Через неделю он снова подошёл к матери и, бледный, шепнул:
— Она поцеловала отца в плечо. Мам?
Женщина отняла мокрую тряпку от фингала под левым глазом. Под правым уже почти зажил.
— Та, что ранее погладила кошку? Интересно… Пусть идёт. Незачем убегать от судьбы.
Отец собирался с друзьями и товарищами по цеху красильщиков на театральные представления студентов в честь весны. Грандиозное событие для их захудалого городка! Веселье, толпища, пьянка!
— Мам…
— Пусть идёт. Двэйн, тебе надо меньше слушать сказки, которые я читаю твоим братьям и сёстрам перед сном. Всё будет хорошо.
Отец пошёл.
О том, что его зарезали, сообщили на следующий день — рубанули в пьяной потасовке в плечо. Мария Картер, как того от неё и требовали, вместе с детьми ушла в траур. Вышла подозрительно быстро. Подозрительно тесноо сблизилась с вдовцом из цеха мыловаров и по совместительству пасынком владельца швейного цеха. Не менее подозрительным образом получила выгодную скидку на мыло, чуть более выгодное сотрудничество со швеями. И забеременела. Этот ребёнок должен был стать десятым. Переписала, по завещанию мужа, права красильной мастерской на старшего сына, хотя неофициально осталась полноправной владелицей дела. Начала читать трактаты Хильдегарды Бингенской о женской силе и любви, за которые до этого получала по шее. В целом, жизнь налаживалась.

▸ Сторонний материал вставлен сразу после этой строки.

import Mathlib.Analysis.Complex.CauchyIntegral
import Mathlib.Analysis.Calculus.InverseFunctionTheorem.Deriv
import Mathlib.Analysis.Calculus.ContDiff.RCLike
import Mathlib.Topology.Covering.Basic
import HarnessLib

/-!
# Uniformization of plane domains, brick N1c (criterion half): local holomorphic sections ⇒ covering

PROOF-ONLY file (no definitions; abc-iut cell, seat abc-iut-w5-d089 gen 8, brick «UNIF-G1P · N1c-CRITERION»
of abc-iut-L4-t8's programme behind the named fact `Complex.PlaneDomainDiscCovering`, GAP row G-L4t8g7-1).
Y. Fisher, J. H. Hubbard, B. S. Wittner, *A proof of the uniformization theorem for arbitrary plane domains*,
Proc. Amer. Math. Soc. **104** (1988) 413–418, §3: the holomorphic map `F : 𝔻 → U` produced by the
square-root tower is shown to be a covering map by exhibiting, over every disc `B ⊆ U` and through every
point of `F⁻¹(B)`, a holomorphic local inverse ("sheet") of `F`.  THIS FILE isolates the covering-space
content of that step as a criterion, in the shape consumed by the programme's assembly:

* `Complex.deriv_ne_zero_of_holomorphicSection` — if a holomorphic `σ` on a disc `B` with `F ∘ σ = id_B`
  passes through `z` (`σ (F z) = z`), then `F′(z) ≠ 0`;
* (private) `exists_isOpen_injOn_of_deriv_ne_zero` — a holomorphic `F` is injective near a point where
  `F′ ≠ 0` (Mathlib's inverse function theorem `HasStrictDerivAt.eventually_left_inverse`);
* `Complex.eqOn_of_holomorphicSections` — two continuous sections of `F` over a disc through the same
  point coincide (connectedness of the disc + local injectivity of `F`);
* **`Complex.surjOn_and_isCoveringMap_of_holomorphicSections`** — for `U ⊆ ℂ` open and preconnected
  and `F` holomorphic on the unit disc with `F(𝔻) ⊆ U`: if over EVERY disc `B ⊆ U` and through EVERY
  `z ∈ 𝔻` with `F z ∈ B` there is a holomorphic section `σ : B → 𝔻` of `F` with `σ (F z) = z`, then `F`
  maps `𝔻` ONTO `U` and its restriction `𝔻 → U` is a covering map (Mathlib `IsCoveringMap`: the disc
  `B = ball x r ⊆ U` is an evenly covered neighbourhood of `x`, the sheets being the images of the
  sections, indexed by the fibre `F⁻¹(x)`, which is discrete by local injectivity).

Classical mathematics (covering-space bookkeeping; Forster, *Lectures on Riemann Surfaces*, §4);
nothing here touches [IUTchIII] Cor. 3.12.
[cite: FisherHubbardWittner1988, §3 p.416] [cite: Conway1978, Ch. IX §3]
-/

noncomputable section

open Set Metric Filter Topology Function

namespace Complex

variable {U : Set ℂ} {F : ℂ → ℂ}

/-- **A point through which a holomorphic section passes is not critical.** If `F` is holomorphic
on the unit disc, `σ` is holomorphic on the disc `ball c r`, `F (σ w) = w` on `ball c r`, `σ` maps
`ball c r` into the unit disc and `σ (F z) = z` with `F z ∈ ball c r`, then `F′(z) ≠ 0`.
[cite: FisherHubbardWittner1988, §3 p.416] -/
theorem deriv_ne_zero_of_holomorphicSection (hF : DifferentiableOn ℂ F (ball 0 1))
    {c : ℂ} {r : ℝ} {σ : ℂ → ℂ} (hσ : DifferentiableOn ℂ σ (ball c r))
    (hσD : MapsTo σ (ball c r) (ball 0 1)) (hinv : ∀ w ∈ ball c r, F (σ w) = w)
    {z : ℂ} (hFz : F z ∈ ball c r) (hσz : σ (F z) = z) :
    deriv F z ≠ 0 := by
  -- `F ∘ σ = id` near `F z`, so `F′(z) · σ′(F z) = 1`
  have hB : ball c r ∈ 𝓝 (F z) := isOpen_ball.mem_nhds hFz
  have hσ' : HasDerivAt σ (deriv σ (F z)) (F z) :=
    (hσ.differentiableAt hB).hasDerivAt
  have hzD : z ∈ ball (0 : ℂ) 1 := by simpa [hσz] using hσD hFz
  have hF' : HasDerivAt F (deriv F z) z :=
    (hF.differentiableAt (isOpen_ball.mem_nhds hzD)).hasDerivAt
  have hF'' : HasDerivAt F (deriv F (σ (F z))) (σ (F z)) := by rw [hσz]; exact hF'
  have hcomp : HasDerivAt (F ∘ σ) (deriv F (σ (F z)) * deriv σ (F z)) (F z) :=
    hF''.comp (F z) hσ'
  have hid : HasDerivAt (F ∘ σ) 1 (F z) := by
    refine (hasDerivAt_id (F z)).congr_of_eventuallyEq ?_
    filter_upwards [hB] with w hw
    exact hinv w hw
  have h1 : deriv F (σ (F z)) * deriv σ (F z) = 1 := hcomp.unique hid
  rw [hσz] at h1
  intro h0
  rw [h0, zero_mul] at h1
  exact zero_ne_one h1

/-- **Local injectivity at a non-critical point.** A function holomorphic on the unit disc is
injective on some open neighbourhood (inside the disc) of any point where its derivative is
non-zero (inverse function theorem; private helper). [folklore] -/
private theorem exists_isOpen_injOn_of_deriv_ne_zero (hF : DifferentiableOn ℂ F (ball 0 1))
    {z : ℂ} (hz : z ∈ ball (0 : ℂ) 1) (hFz : deriv F z ≠ 0) :
    ∃ N : Set ℂ, IsOpen N ∧ z ∈ N ∧ N ⊆ ball 0 1 ∧ InjOn F N := by
  have hD : ball (0 : ℂ) 1 ∈ 𝓝 z := isOpen_ball.mem_nhds hz
  have han : AnalyticAt ℂ F z := hF.analyticAt hD
  have hstrict : HasStrictDerivAt F (deriv F z) z :=
    (han.contDiffAt (n := 1)).hasStrictDerivAt one_ne_zero
  have hleft := hstrict.eventually_left_inverse hFz
  obtain ⟨N, hNsub, hNopen, hzN⟩ := _root_.mem_nhds_iff.mp (inter_mem hleft hD)
  refine ⟨N, hNopen, hzN, fun w hw => (hNsub hw).2, fun w hw w' hw' hww' => ?_⟩
  have h1 := (hNsub hw).1
  have h2 := (hNsub hw').1
  simp only [mem_setOf_eq] at h1 h2
  rw [← h1, ← h2, hww']

/-- **Uniqueness of sections.** Let `F` be holomorphic on the unit disc and `σ₁`, `σ₂` continuous
on the disc `B = ball c r` with `F (σᵢ w) = w` on `B`, `σ₁` mapping `B` into the unit disc;
suppose that `F` is locally injective along `σ₁` (i.e. `F′ ≠ 0` on `σ₁(B)`). If `σ₁ u₀ = σ₂ u₀` for some
`u₀ ∈ B`, then `σ₁ = σ₂` on `B`. [cite: FisherHubbardWittner1988, §3 p.416] -/
theorem eqOn_of_holomorphicSections (hF : DifferentiableOn ℂ F (ball 0 1))
    {c : ℂ} {r : ℝ} {σ₁ σ₂ : ℂ → ℂ} (hσ₁ : ContinuousOn σ₁ (ball c r))
    (hσ₂ : ContinuousOn σ₂ (ball c r)) (hσ₁D : MapsTo σ₁ (ball c r) (ball 0 1))
    (hinv₁ : ∀ w ∈ ball c r, F (σ₁ w) = w)
    (hinv₂ : ∀ w ∈ ball c r, F (σ₂ w) = w) (hcrit : ∀ w ∈ ball c r, deriv F (σ₁ w) ≠ 0)
    {u₀ : ℂ} (hu₀ : u₀ ∈ ball c r) (heq : σ₁ u₀ = σ₂ u₀) :
    EqOn σ₁ σ₂ (ball c r) := by
  -- the coincidence set is open …
  set S : Set ℂ := {u ∈ ball c r | σ₁ u = σ₂ u} with hS
  have hSopen : IsOpen S := by
    rw [isOpen_iff_mem_nhds]
    rintro u ⟨hu, hu'⟩
    obtain ⟨N, hNopen, huN, -, hinj⟩ :=
      exists_isOpen_injOn_of_deriv_ne_zero hF (hσ₁D hu) (hcrit u hu)
    have h1 : ball c r ∩ σ₁ ⁻¹' N ∈ 𝓝 u :=
      (hσ₁.isOpen_inter_preimage isOpen_ball hNopen).mem_nhds ⟨hu, huN⟩
    have h2 : ball c r ∩ σ₂ ⁻¹' N ∈ 𝓝 u :=
      (hσ₂.isOpen_inter_preimage isOpen_ball hNopen).mem_nhds ⟨hu, by
        show σ₂ u ∈ N; rw [← hu']; exact huN⟩
    filter_upwards [h1, h2] with w hw1 hw2
    refine ⟨hw1.1, hinj hw1.2 hw2.2 ?_⟩
    rw [hinv₁ w hw1.1, hinv₂ w hw1.1]
  -- … closed in the disc, and non-empty; the disc is connected
  have hsub : ball c r ⊆ S := by
    refine (convex_ball c r).isPreconnected.subset_of_closure_inter_subset hSopen
      ⟨u₀, hu₀, hu₀, heq⟩ ?_
    rintro u ⟨huS, hu⟩
    refine ⟨hu, ?_⟩
    have hne : (𝓝[S] u).NeBot := mem_closure_iff_nhdsWithin_neBot.mp huS
    have hSB : S ⊆ ball c r := fun w hw => hw.1
    have ht1 : Tendsto σ₁ (𝓝[S] u) (𝓝 (σ₁ u)) := (hσ₁ u hu).mono_left (nhdsWithin_mono u hSB)
    have ht2 : Tendsto σ₂ (𝓝[S] u) (𝓝 (σ₂ u)) := (hσ₂ u hu).mono_left (nhdsWithin_mono u hSB)
    have hev : σ₁ =ᶠ[𝓝[S] u] σ₂ := eventually_nhdsWithin_of_forall fun w hw => hw.2
    exact tendsto_nhds_unique_of_eventuallyEq ht1 ht2 hev
  exact fun u hu => (hsub hu).2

А также решила разобраться с проблемой в виде к тому моменту уже пятнадцатилетнего Двэйна. Псевдоюродивого, странного, не желающего жениться и обладающего, как она подозревала, не божественного происхождения даром. К последней мысли пришла из его тяги к языческим аспектам Христианства. А именно к обожанию резных фигур смерти на Кладбище Невинноубиенных младенцев и изображений святых дев на фронтонах церкви: страдающих Агнессы, пронзённой мечом, Христианы, у которой вырвали груди, и Анастасии, сожжённой язычниками. Не самый любимый сын, обладатель пугающего дара и прав на красильню — сплошное разочарование.

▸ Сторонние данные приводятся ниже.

/-- the cross entries, role `false` against role `true` of ONE couple `k`: `C u v = ¼ ℓ_ℂ(…)` -/
theorem cross_false_true (k : Fin 3) (θ θ' φ φ' : FK L →+* ℂ)
    (hu : (blockData ι₁ d t hd ht q).valid (k, false, θ, θ'))
    (hv : (blockData ι₁ d t hd ht q).valid (k, true, φ, φ')) :
    (((blockData ι₁ d t hd ht q).C (k, false, θ, θ') (k, true, φ, φ') : ℝ) : ℂ)
      = (1 / 4 : ℂ) * baseCA (PP L (ΘOf L ι₁ q)) (ellLin L (ΘOf L ι₁ q) (ξOf L ι₁ q) d t)
        (fun j => (PP L (ΘOf L ι₁ q)).eB (ix L (ΘOf L ι₁ q)
          (![θ, θ', conjugate φ, conjugate φ'] j) (![sh₁ k false, sh₂ k false, sh₁ k true, sh₂ k true] j))) := by
  rw [C_false_true _ k θ θ' φ φ' hu hv,
    show (![sh₁ k false, sh₂ k false, sh₁ k true, sh₂ k true] : Fin 4 → Fin 4)
      = ![sh₁ k false, sh₂ k false, sh₁ k (!false), sh₂ k (!false)] from rfl,
    baseCA_ell_cross, sign_crossPerm]
  obtain rfl | rfl | rfl : k = 0 ∨ k = 1 ∨ k = 2 := by fin_cases k <;> decide
  · -- couple 0: `τ₀ = id`, sign `+1`, `β₀ = -(t/4) s₂ s₃`
    rw [if_neg (show ¬ ((0 : Fin 3) = 1) by decide), one_smul]
    by_cases hc : θ' = (blockData ι₁ d t hd ht q).τ 0 θ ∧ φ = (blockData ι₁ d t hd ht q).τ 0 θ ∧ φ' = θ
    · rw [if_pos hc, if_pos]
      · simp only [BlockData.τ, if_true] at hc
        obtain ⟨rfl, rfl, rfl⟩ := hc
        simp only [cinv, v4_0, v4_2, quarter_t_conj_emb, blockData_β, ε,
          show ¬ ((0 : Fin 3) = 1) by decide, if_false]
        push_cast; ring
      · simp only [BlockData.τ, if_true] at hc
        obtain ⟨rfl, rfl, rfl⟩ := hc
        simp [cinv]
    · rw [if_neg hc, if_neg]
      · simp
      · intro h
        apply hc
        simp only [cinv, v4_0, v4_1, v4_2, v4_3, conjugate_inj', conjugate_conjugate'] at h
        obtain ⟨h1, h2, h3⟩ := h
        subst h2 h3
        simp only [BlockData.τ, if_true, true_and]
        exact h1.symm
  · -- couple 1: `τ₁ = c`, sign `-1`, `β₁ = +(t/4) s₂ s₃`
    rw [if_pos rfl, Units.neg_smul, one_smul, mul_neg]
    by_cases hc : θ' = (blockData ι₁ d t hd ht q).τ 1 θ ∧ φ = (blockData ι₁ d t hd ht q).τ 1 θ ∧ φ' = θ
    · rw [if_pos hc, if_pos]
      · simp only [BlockData.τ, blockData_c, show ¬ ((1 : Fin 3) = 0) by decide, if_false] at hc
        obtain ⟨rfl, rfl, rfl⟩ := hc
        simp only [cinv, v4_0, quarter_t_emb, blockData_β, ε, if_true]
        push_cast; ring
      · simp only [BlockData.τ, blockData_c, show ¬ ((1 : Fin 3) = 0) by decide, if_false] at hc
        obtain ⟨rfl, rfl, rfl⟩ := hc
        simp [cinv]
    · rw [if_neg hc, if_neg]
      · simp
      · intro h
        apply hc
        simp only [cinv, v4_0, v4_1, v4_2, v4_3, conjugate_inj'] at h
        obtain ⟨h1, h2, h3⟩ := h
        subst h1 h2 h3
        simp [BlockData.τ]
  · -- couple 2: `τ₂ = c`, sign `+1`, `β₂ = -(t/4) s₂ s₃`
    rw [if_neg (show ¬ ((2 : Fin 3) = 1) by decide), one_smul]
    by_cases hc : θ' = (blockData ι₁ d t hd ht q).τ 2 θ ∧ φ = (blockData ι₁ d t hd ht q).τ 2 θ ∧ φ' = θ
    · rw [if_pos hc, if_pos]
      · simp only [BlockData.τ, blockData_c, show ¬ ((2 : Fin 3) = 0) by decide, if_false] at hc
        obtain ⟨rfl, rfl, rfl⟩ := hc
        simp only [cinv, v4_0, quarter_t_emb, blockData_β, ε,
          show ¬ ((2 : Fin 3) = 1) by decide, if_false]
        push_cast; ring
      · simp only [BlockData.τ, blockData_c, show ¬ ((2 : Fin 3) = 0) by decide, if_false] at hc
        obtain ⟨rfl, rfl, rfl⟩ := hc
        simp [cinv]
    · rw [if_neg hc, if_neg]
      · simp
      · intro h
        apply hc
        simp only [cinv, v4_0, v4_1, v4_2, v4_3, conjugate_inj'] at h
        obtain ⟨h1, h2, h3⟩ := h
        subst h1 h2 h3
        simp [BlockData.τ]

— Ты уверен, что тебе интересно наше семейное дело? — спросила Мария сына после вечерни наигранно непринуждённо. — Я сомневаюсь в этом. У тебя выходят прекрасные чёрные хоругви, но… в остальном всё скудно. Отец, земля ему пухом, — без желания перекрестилась, — был за то, чтобы все члены семьи занимались одним делом, мне же это кажется глупостью. Что скажешь?
За пятнадцать лет Двэйн научился одним взглядом выражать всё, что не мог выразить словами. Мария вздохнула, кивнула.
— Я намекаю на твой дар, ты должен это понимать. Мне хочется обезопасить всех нас — тебя тоже — от его последствий. Скрывать нечего, я не злая мачеха, а любящая мать. Есть один хороший человек. Помог как-то твоему отцу — земля ему, ох, Святая Матерь, опять же пухом — с ранами, которые получил на войне. Твою сестру спас от смерти; она родилась синей, а он вернул её к жизни, будто лев, что дыхнул на мёртвого львёнка.
— А кто? — Двэйн не смог скрыть заинтересованного взгляда.
— Узнаешь. Он живёт не в городе, а в деревне в верстах семидесяти от нас. Всего день-два езды. Съездим завтра?
В «съездим завтра?» она невольно вложила звучание «не хочешь остаться там навсегда?», которое уловил сын. Идея покинуть знакомые просторы и родных людей не прельщала. Он понимал, что его ожидают одиночество, тщетные попытки привыкнуть к новому обществу, а ещё много, много-много труда. И мало комфорта. Но возможность познакомиться с человеком, который, как сказала мать, тоже может видеть Смерть и при этом как-то с ней сотрудничать, влекла.
Двэйн кивнул. Мария улыбнулась.
Жизнь определённо налаживалась.
Несмотря на распускающиеся почки, лес создавал ощущение приближающейся зимы – слякоть, моросящий дождь, туманом влаги покрывающий пространство между кустами. Где-то внутри этого тумана, между тонкими рёбрами орешника, Элазар пытался разглядеть проход в Авалон. Рыцарь мечтал увидеть цветочный портал, из которого навстречу ему выйдут фейри и чародейки, сопровождающие отца. Отец, вассал Бретонского герцога, его правая рука, к слову, недавно героически погиб. Первой его тело обнаружила экономка, когда он замер во время секса. Тут же своим криком помогла обнаружить тело любовника охранникам и сыновьям. Элазар, несомненно, считал такую смерть достойной, а потому не сомневался: отец в Авалоне, в кругу рыцарей Круглого стола. Но менее грустно от этого почему-то не становилось.